Photo: Image Courtesy: Norsepower

Norsepower, SWS Wrap Up Energy-Efficient VLCC Project

  • Business & Finance

Norsepower, a Finnish provider of auxiliary wind propulsion systems for ships, has completed a joint project with China’s Shanghai Waigaoqiao Shipbuilding (SWS) for the development of an energy-efficient dual-fuel 300,000 dwt very large crude carrier (VLCC) design.

The design has received an approval in principle (AiP) from classification societies Lloyd’s Register and ABS.

The official handover of the certificates took place within Marintec China in Shanghai on December 4, during which the designs and specifications of the vessels were unveiled.

“We are very pleased to be collaborating with SWS, Lloyd’s Register and ABS on this project.
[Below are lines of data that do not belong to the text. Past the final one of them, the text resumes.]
import Mathlib.Data.Set.Finite.Lattice
import Mathlib.Algebra.Order.BigOperators.Group.Finset
import Mathlib.Data.Int.Interval
import Mathlib.Data.Int.LeastGreatest
import Mathlib.Tactic.Linarith
import Mathlib.Tactic.Ring
import Mathlib.Tactic.Positivity
import HarnessLib

/-!
# A combinatorial lemma on twisted sums of finitely supported functions on `ℤ`

Topic `Literature/NumberTheory/GaloisRepresentations` (support for the proof of
Harris–Lan–Taylor–Thorne's Prop. 7.12, `HarrisLanTaylorThorne2016.prop712Hausdorff`, in
`TwistedSumDecompositionProofs`).  Everything here is elementary and fully proved; there are no
definitions.

**The lemma** (`TwistedSum.exists_eq_add_shift`).  Let `ℳ ⊆ ℤ` be unbounded above and, for
`m ∈ ℳ`, let `p m : ℤ → ℤ` be non-negative with all finite partial sums `≤ B`, satisfying the
*three-term identity*
`p m₁ (n - m₂) + p m₂ (n - m₃) + p m₃ (n - m₁) = p m₁ (n - m₃) + p m₂ (n - m₁) + p m₃ (n - m₂)`
for all `m₁, m₂, m₃ ∈ ℳ`, `n ∈ ℤ`.  Then there are finitely supported non-negative
`q₁, q₂ : ℤ → ℤ` with `p m n = q₁ n + q₂ (n - m)` for all sufficiently large `m ∈ ℳ` and all `n`.

*Where it comes from.*  In the proof of Prop. 7.12 one has semisimple representations `ρ_m`
(`m ∈ ℳ`) whose characters on a dense set are of the form `T₁ + μᵐ T₂`; for an irreducible `U`,
`p m n` is the multiplicity of the twist `U ⊗ μⁿ` in `ρ_m`.  The three-term identity is what
survives of "`ρ_m = ρ¹ ⊕ ρ² ⊗ μᵐ`" at the level of characters (it is the identity
`u^{m₂} P_{m₁} + u^{m₃} P_{m₂} + u^{m₁} P_{m₃} = u^{m₃} P_{m₁} + u^{m₁} P_{m₂} + u^{m₂} P_{m₃}`
of the generating Laurent polynomials `P_m = ∑ₙ p m n uⁿ`, automatic when `P_m = Q₁ + uᵐ Q₂`),
the bound `B` is `dim ρ_m`, and the conclusion reconstructs the multiplicities of `ρ¹`, `ρ²`.
This replaces the algebraic-group argument (central torus of the reductive Zariski closure,
Lemma 7.7 – Cor. 7.11) of the source, which Mathlib cannot presently express.

*Proof.*  Fix `m₁ < m₀` in `ℳ`, `n₀ = m₀ - m₁`.  The identity with `(m, m₀, m₁)` reads
`p m n - p m (n + n₀) = g n + h (n + m₀ - m)` with `g`, `h` supported in a fixed window
(`exists_forall_lt_abs_eq_zero`: bounded partial sums force bounded support).  Hence `p m` is
`n₀`-periodic away from two windows, around `0` and around `m - m₀`; periodicity plus finite
support kills `p m` below and above them (`eq_zero_of_periodic_below/above`), and periodicity plus
the mass bound kills it between them once they are `≥ B n₀` apart (`eq_zero_of_periodic_on`).
Comparing two large indices `m ≤ m'` the same way shows that the two window restrictions do not
depend on `m`; they are `q₁` and (shifted) `q₂`.  The degenerate case
`p m₀ = p m₁ = 0 ⇒ p m = 0` is `eq_zero_of_three_term`.
-/

namespace Literature.NumberTheory.GaloisRepresentations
This partnership allows … organisations to explore cleaner solutions for the oil tanker market and drive shipping towards a modern era of auxiliary wind propulsion for the global maritime industry,” Jukka Kuuskoski, CSO of Norsepower, commented.

Under the project, Norsepower’s Rotor Sails were installed on the VLCC to improve fuel efficiency and reduce emissions.
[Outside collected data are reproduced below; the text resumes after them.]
/-- **The re-blocking step on the ideal table of the merged wires** lists the atoms of the new state
inside them, each once, with their ideal tables. [cite: JozsaLinden2003, §3 (proof of lemma ratpbl, Case 2: "identify a new block structure")] -/
theorem newBlocks_eq (hF : F.IsOracleFree) {p : ℕ} (hp : F.HasPBlockedStates p) {j W : ℕ}
    (hj : j < (F.circ x.length).gates.length) (hW : F.hExp x (j + 1) + 2 ≤ W)
    {C : Finset (Fin (x.length + F.ancillas x.length))}
    (hCeq : C = touchUnion (blocksAfter F x j) ((F.circ x.length).gates[j]).wires) :
    ∃ Lnew : List (Finset (Fin (x.length + F.ancillas x.length))), Lnew.Nodup ∧
      Lnew.toFinset = C.image (fun i => atom (F.stateAfter x (j + 1)) i) ∧
      (∀ A ∈ Lnew, A ⊆ C ∧ A.Nonempty) ∧
      newBlocks p (x.length + F.ancillas x.length) W (maskOf C) (subCfgs p (maskOf C)) (tabOf p C (F.ampZ x (j + 1))) =
        Lnew.map (blkOf p (F.ampZ x (j + 1))) := by
  have hC : C.card ≤ 2 * p := hCeq ▸ card_touchUnion_blocksAfter_le hF hp j hj
  have hCs : Splits (F.stateAfter x (j + 1)) C := hCeq ▸ splits_touchUnion_succ hF hj
  obtain ⟨y₀, hy₀C, hy₀eq, hy₀⟩ := firstNonzeroDiag_tabOf F x hF (j + 1) hC (p := p)
  -- the splitting sub-masks
  obtain ⟨Ls, hLs⟩ : ∃ Ls : List Cfg, Ls = (subCfgs p (maskOf C)).filter
      (fun S => splitsTest (subCfgs p (maskOf C)) (tabOf p C (F.ampZ x (j + 1))) (ofReg y₀) S) := ⟨_, rfl⟩
  have hLs_mem : ∀ S, S ∈ Ls ↔ ∃ S' ⊆ C, S = maskOf S' ∧ Splits (F.stateAfter x (j + 1)) S' := by
    intro S
    rw [hLs, List.mem_filter, mem_subCfgs_maskOf_iff hC]
    constructor
    · rintro ⟨⟨yS, hyS, rfl⟩, ht⟩
      refine ⟨maskSet _ (ofReg yS), maskSet_ofReg_subset hyS, (maskOf_maskSet (length_ofReg yS)).symm, ?_⟩
      rw [← maskOf_maskSet (length_ofReg yS) (N := x.length + F.ancillas x.length)] at ht
      exact (splitsTest_tabOf F x hF hCs hC hy₀C hy₀ (maskSet_ofReg_subset hyS)).1 ht
    · rintro ⟨S', hS'C, rfl, hsp⟩
      exact ⟨⟨_, indicator_mem_cfg hS'C, rfl⟩, (splitsTest_tabOf F x hF hCs hC hy₀C hy₀ hS'C).2 hsp⟩
  obtain ⟨Lsub, hLsub⟩ : ∃ Lsub : List (Finset (Fin (x.length + F.ancillas x.length))), Lsub = Ls.map (maskSet _) := ⟨_, rfl⟩
  have hLs_eq : Ls = Lsub.map maskOf := by
    rw [hLsub, List.map_map]
    refine (List.map_id _).symm.trans (List.map_congr_left fun S hS => ?_)
    obtain ⟨S', -, rfl, -⟩ := (hLs_mem S).1 hS
    simp
  have hLsub_mem : ∀ S', S' ∈ Lsub ↔ S' ⊆ C ∧ Splits (F.stateAfter x (j + 1)) S' := by
    intro S'
    constructor
    · intro h
      have : maskOf S' ∈ Ls := by rw [hLs_eq]; exact List.mem_map.2 ⟨S', h, rfl⟩
      obtain ⟨S'', hS''C, he, hsp⟩ := (hLs_mem _).1 this
      rw [maskOf_injective he]; exact ⟨hS''C, hsp⟩
    · rintro ⟨hS'C, hsp⟩
      have : maskOf S' ∈ Ls := (hLs_mem _).2 ⟨S', hS'C, rfl, hsp⟩
      rw [hLs_eq] at this
      obtain ⟨S'', hS'', he⟩ := List.mem_map.1 this
      rwa [← maskOf_injective he]
  -- the class of a wire of `C` is its atom
  have hclass : ∀ (a : ℕ) (ha : a < x.length + F.ancillas x.length), (⟨a, ha⟩ : Fin _) ∈ C →
      classOf (maskOf C) Ls a = maskOf (atom (F.stateAfter x (j + 1)) ⟨a, ha⟩) := by
    intro a ha haC
    rw [hLs_eq, classOf_map_maskOf C Lsub ha]
    congr 1
    ext k
    rw [mem_foldl_inter_iff, mem_atom_stateAfter_succ_iff F x hF hj (hCeq ▸ haC), ← hCeq]
    simp only [hLsub_mem]
    constructor
    · rintro ⟨-, h⟩ S hSC hsp haS
      exact h S ⟨hSC, hsp⟩ haS
    · intro h
      exact ⟨h C subset_rfl hCs haC, fun S hS haS => h S hS.1 hS.2 haS⟩
  -- the wires of `C` as naturals
  obtain ⟨Lw, hLw⟩ : ∃ Lw : List ℕ, Lw = (List.range (x.length + F.ancillas x.length)).filter
      fun a => (maskOf C).getD a false := ⟨_, rfl⟩
  have hLw_mem : ∀ a, a ∈ Lw ↔ ∃ h : a < x.length + F.ancillas x.length, (⟨a, h⟩ : Fin _) ∈ C := by
    intro a
    rw [hLw, List.mem_filter, List.mem_range, getD_maskOf]
    constructor
    · rintro ⟨ha, h⟩
      rw [dif_pos ha, decide_eq_true_eq] at h
      exact ⟨ha, h⟩
    · rintro ⟨ha, h⟩
      exact ⟨ha, by rw [dif_pos ha, decide_eq_true_eq]; exact h⟩
  obtain ⟨atomN, hatomN⟩ : ∃ atomN : ℕ → Finset (Fin (x.length + F.ancillas x.length)),
      atomN = fun a => if h : a < x.length + F.ancillas x.length then atom (F.stateAfter x (j + 1)) ⟨a, h⟩ else ∅ := ⟨_, rfl⟩
  have hatomN_apply : ∀ {a : ℕ} (ha : a < x.length + F.ancillas x.length), atomN a = atom (F.stateAfter x (j + 1)) ⟨a, ha⟩ :=
    fun ha => by rw [hatomN]; exact dif_pos ha
  have hmapcls : Lw.map (fun a => classOf (maskOf C) Ls a) = (Lw.map atomN).map maskOf := by
    rw [List.map_map]
    refine List.map_congr_left fun a ha => ?_
    obtain ⟨ha', haC⟩ := (hLw_mem a).1 ha
    rw [Function.comp_apply, hatomN_apply ha']
    exact hclass a ha' haC
  refine ⟨dedupG (Lw.map atomN), nodup_dedupG _, ?_, ?_, ?_⟩
  · ext A
    rw [List.mem_toFinset, mem_dedupG, List.mem_map, mem_image]
    constructor
    · rintro ⟨a, ha, rfl⟩
      obtain ⟨ha', haC⟩ := (hLw_mem a).1 ha
      exact ⟨⟨a, ha'⟩, haC, (hatomN_apply ha').symm⟩
    · rintro ⟨i, hiC, rfl⟩
      refine ⟨i, (hLw_mem i).2 ⟨i.isLt, hiC⟩, ?_⟩
      rw [hatomN_apply i.isLt]
  · intro A hA
    rw [mem_dedupG, List.mem_map] at hA
    obtain ⟨a, ha, rfl⟩ := hA
    obtain ⟨ha', haC⟩ := (hLw_mem a).1 ha
    rw [hatomN_apply ha']
    exact ⟨atom_subset_of_splits hCs haC, ⟨_, mem_atom_self _ _⟩⟩
  · -- the program's list
    have hnb : newBlocks p (x.length + F.ancillas x.length) W (maskOf C) (subCfgs p (maskOf C)) (tabOf p C (F.ampZ x (j + 1))) =
        (dedupL (Lw.map fun a => classOf (maskOf C) Ls a)).map fun A =>
          (A, mkTab (subCfgs p A) fun u v => capZ W (traceEntry p (maskOf C) A (tabOf p C (F.ampZ x (j + 1))) u v)) := by
      rw [hLw, hLs, ← hy₀eq]
      rfl
    rw [hnb, hmapcls, dedupL_eq_dedupG, dedupG_map_of_injective maskOf_injective, List.map_map]
    refine List.map_congr_left fun A hA => ?_
    rw [mem_dedupG, List.mem_map] at hA
    obtain ⟨a, ha, rfl⟩ := hA
    obtain ⟨ha', haC⟩ := (hLw_mem a).1 ha
    have hAC : atomN a ⊆ C := by rw [hatomN_apply ha']; exact atom_subset_of_splits hCs haC
    have hA2 : (atomN a).card ≤ 2 * p := (card_le_card hAC).trans hC
    simp only [Function.comp_apply, blkOf, tabOf]
    congr 1
    refine mkTab_congr fun u hu v hv => ?_
    obtain ⟨yu, hyu, rfl⟩ := (mem_subCfgs_maskOf_iff hA2).1 hu
    obtain ⟨yv, hyv, rfl⟩ := (mem_subCfgs_maskOf_iff hA2).1 hv
    rw [toReg_ofReg, toReg_ofReg]
    exact capZ_traceEntry_tabOf F x hF hW hAC hC hyu hyv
The impact of the installation of the Rotor Sail solution, including a review of structural reinforcement and visibility calculation, was reviewed using computational-fluid dynamics (CFD) during the joint development project (JDP), confirming a potential of 6-10% fuel and emissions savings, dependent on operating routes.
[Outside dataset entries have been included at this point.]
import Summits.HubbardSuperconductivity.HubbardSuperconductivity.Theorems.AnisotropyChordTransferFibre3FinXC2Eval
import Summits.HubbardSuperconductivity.HubbardSuperconductivity.Theorems.AnisotropyChordTransferFibre3FinXC2P21ds
import Summits.HubbardSuperconductivity.HubbardSuperconductivity.Theorems.AnisotropyChordTransferFibre3FinXC2P21dt

/-!
# Route `AnisotropyChord` / H0 rotor rung: FIN XBC2 combined (rows `N₁` + C) certificate at `L = 21` — cell facts, part `ds`

Kernel facts `xbcCellAny2 21 (49/50) 20 la lb (c, bn) = true` (evaluator `…FinXC2Eval` on `…FinXB2Eval`, point wedges rewritten to certified literal tables `…FinXC2P21*`) for 1 λ-cell(s)
(`…FinXC2Eval.xbcCheck2`; cell design: g5 `xbc_design.py` (≤ 2.5 % cells, b = bn/20 ≥ 1.04·b_cell), mirrors `xb_mirror.py`/`xc_mirror.py`); assembled in `…FinXC2TwentyOne`.
Prover seat `hubbard-h0-rotor-p3` g6; helper for piece A = stmt-HubbardSuperconductivity-23918 of rung 19089 (`--supports`, helper class).
WHAT THIS IS NOT: nothing here proves superconductivity in the Hubbard model (rotor TARGET as worded stays FALSE, g15 verdict); kernel facts for the FIN certificate of TWO hypotheses (rows `N₁`, C) of ONE conditional reduction.  Tree imports only; no sorry, no new axioms.
-/

set_option linter.dupNamespace false

namespace Summit.HubbardSuperconductivity.HubbardSuperconductivity.Theorems.AnisotropyChord.Transfer.Fibre3

namespace FinXB

set_option maxHeartbeats 4000000 in
/-- kernel fact: cell 137 at `L = 21` (certified, (c, bn) = ((1/2 : ℚ), 25)). [folklore] -/
theorem xbc2c21_137 : xbcCellAny2 21 (49/50 : ℚ) 20 3588655605180498 3678371995310011 ((1/2 : ℚ), (25 : ℕ)) = true := by
  unfold xbcCellAny2
  rw [twc21_122_eq, twc21_123_eq]
  decide +kernel

end FinXB

end Summit.HubbardSuperconductivity.HubbardSuperconductivity.Theorems.AnisotropyChord.Transfer.Fibre3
The Norsepower solution, which can be installed on new vessels or retrofitted on existing ships without off-hire costs is fully automated and senses whenever the wind is strong enough to deliver fuel savings, at which point the rotors start automatically.

Apart from the VLCC, Norsepower’s Rotor Sails have been installed onboard three vessels, including Bore’s M/S Estraden, a 9,700 dwt RoRo carrier, Viking Line’s M/S Viking Grace, an LNG–fueled cruise ferry, and Maersk Tankers’ 110,000 dwt Maersk Pelican. Norsepower has also recently started a delivery project of a Rotor Sail to a hybrid ferry owned by Danish shipping company Scandlines.

As explained, the award of AiP demonstrates the potential for a cost-effective way of reducing ship emissions and allows the shipping industry to address the challenge of reducing greenhouse gas (GHG) emissions by 2050.

“We have focused on developing clean and smart ships that are technically reliable and commercially feasible. We are proud to design advanced ships that will benefit ship owners and lead eco-friendly shipping,” Liu Jianfeng, Chief Technologist of SWS, said.